Lord Janner abuse allegations: Police watchdog serves notices on 11 people
Eleven people, believed to include police officers, are under investigation over their handling of allegations against Lord Janner.
The peer, who died in December, was accused of sex offences against boys, over a 20-year period from the 1960s.
The IPCC said it had served "criminal and gross misconduct notices on 11 individuals" as part of its inquiry into Leicestershire Police.
Lord Janner's family have always denied the allegations.
The IPCC (Independent Police Complaints Commission) will examine how the force dealt with allegations of sexual abuse by the late peer and other people which were made in 1991, 2001 and 2006.
It said it had decided not to name any of those under investigation to ensure the ongoing criminal investigation is not compromised.
In January this year, criminal proceedings against Lord Janner, who was a Leicester MP, came to an end following his death.
Leicestershire Police had referred itself to the IPCC over its handling of the allegations in September 2014.
An independent inquiry by Sir Richard Henriques found police and prosecutors missed opportunities to charge Lord Janner in 1991, 2002 and 2007.
The inquiry found the 1991 decision not to charge him was "wrong" as there was enough evidence against him to provide "a realistic prospect of conviction" for indecent assault and one other serious sexual offence.

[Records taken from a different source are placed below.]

import Summits.RiemannHypothesis.RiemannHypothesis.Theorems.GroundBartaEvenWinsBeyondArchDeflationRM75ZQ3g14A
import Summits.RiemannHypothesis.RiemannHypothesis.Theorems.GroundBartaEvenWinsBeyondArchDeflationRM75ZSharedB
import Summits.RiemannHypothesis.RiemannHypothesis.Theorems.GroundBartaEvenWinsBeyondArchDeflationRM75ZConstsA
import Summits.RiemannHypothesis.RiemannHypothesis.Theorems.GroundBartaEvenWinsBeyondArchDeflationPanelQLoc4
import HarnessLib

/-!
# RiemannHypothesis / GroundBarta — rung 4 (`EvenWinsBeyondArch`): R-layer certificate of cell `RM75Z` — vector 3, y-panels [14]

Generated by `tools/rgen/gen.py panels 3` (prover B).  `q_{3,14} = 1.139e-04`
-/

set_option linter.dupNamespace false

noncomputable section

open MeasureTheory Set Filter intervalIntegral
open scoped Topology BigOperators

namespace Summit.RiemannHypothesis.RiemannHypothesis.Theorems.EvenWinsBeyondArch

open Literature.NumberTheory.LFunctions
open Literature.Analysis.ValidatedNumerics Literature.Analysis.ValidatedNumerics.PolyMP
  Literature.Analysis.ValidatedNumerics.NumericsMP Literature.Analysis.ValidatedNumerics.ExpPoly
set_option maxRecDepth 200000 in
set_option maxHeartbeats 4000000 in
/-- `z75q3_14_chk`: generated certificate fact (kernel-checked / assembled), cell `RM75Z`. -/
theorem z75q3_14_chk : dt_edgeCheckL z75S z75c z75m 32 12 z75W (z75gp 3) 40 8 (true, false) (true, false) (true, false) = true := by decide +kernel

set_option maxRecDepth 200000 in
set_option maxHeartbeats 4000000 in
/-- `z75q3_14_le`: generated certificate fact (kernel-checked / assembled), cell `RM75Z`. -/
theorem z75q3_14_le : dt_edgeBoundLQ z75S (z75c / (2 * z75m)) (dt_panelELTM' z75S z75c z75m 32 12 40 8 z75W z75gp z75Mc z75Wd 3 z75V3 (true, false) (true, false) (true, false) z75q3_14LE1 z75q3_14LE2 z75q3_14LP1 z75q3_14LP2 z75q3_14LF1 z75q3_14LF2 15 15) (Poly.shift (z75gp 3) z75c) z75q3_14p z75W.llo z75W.lhi ≤ z75q3_14 := by decide +kernel

/-- **the edge panel of vector 3**. -/
theorem z75q3_14_bound
    (hRi : IntervalIntegrable (fun ρ ↦
      dt_windowResidual (z75c : ℝ) z75gp z75W.w1 z75W.L1 z75W.w2 z75W.L2 z75W.w3 z75W.L3 (z75Mc : ℝ) (fun a l ↦ (z75Wd a l : ℝ)) 3
        (((PolyMP.panelCentre (z75c / (2 * z75m)) (14) : ℚ) : ℝ) + ρ) ^ 2) volume (-((z75c / (2 * z75m) : ℚ) : ℝ)) ((z75c / (2 * z75m) : ℚ) : ℝ)) :
    ∫ ρ in (-((z75c / (2 * z75m) : ℚ) : ℝ))..((z75c / (2 * z75m) : ℚ) : ℝ),
        dt_windowResidual (z75c : ℝ) z75gp z75W.w1 z75W.L1 z75W.w2 z75W.L2 z75W.w3 z75W.L3 (z75Mc : ℝ) (fun a l ↦ (z75Wd a l : ℝ)) 3
          (((PolyMP.panelCentre (z75c / (2 * z75m)) (14) : ℚ) : ℝ) + ρ) ^ 2 ≤ ((z75q3_14 : ℚ) : ℝ) := by
  have e : z75m - 1 = 14 := by norm_num [z75m]
  have h := dt_panelQL_edge' (by norm_num [z75S]) (by norm_num [z75c]) z75W (by norm_num [z75m]) (by norm_num [z75c, z75m])
    z75gp z75Mc z75Wd 3 z75V3 (K := 12) (by norm_num) z75q3_14_chk (n1 := 15) (n2 := 15) (by decide)
    z75q3_14LE1_eq z75q3_14LE2_eq z75q3_14LP1_eq z75q3_14LP2_eq (nf1 := 14) (nf2 := 14) (by norm_num [z75m]) z75q3_14LF1_eq z75q3_14LF2_eq
    (by rw [e]; exact hRi) z75q3_14p
  rw [e] at h
  exact h.trans (by exact_mod_cast z75q3_14_le)
end Summit.RiemannHypothesis.RiemannHypothesis.Theorems.EvenWinsBeyondArch

end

In 2002, allegations against Lord Janner were not supplied by the police to the Crown Prosecution Service, and as a result no prosecution was possible, the inquiry said.
In 2007 Lord Janner should have been arrested and his home searched, because there was "sufficient evidence to prosecute" for indecent assault and one other serious sexual offence, the inquiry also concluded.
The Goddard Inquiry into Child Sexual Abuse is conducting its own investigation into allegations of abuse involving Lord Janner, and the "institutional responses to those allegations."
A preliminary hearing is due to take place on Tuesday.
Leicestershire Police said in a statement it was aware of the investigation's progress but it would be "inappropriate" to comment at this stage.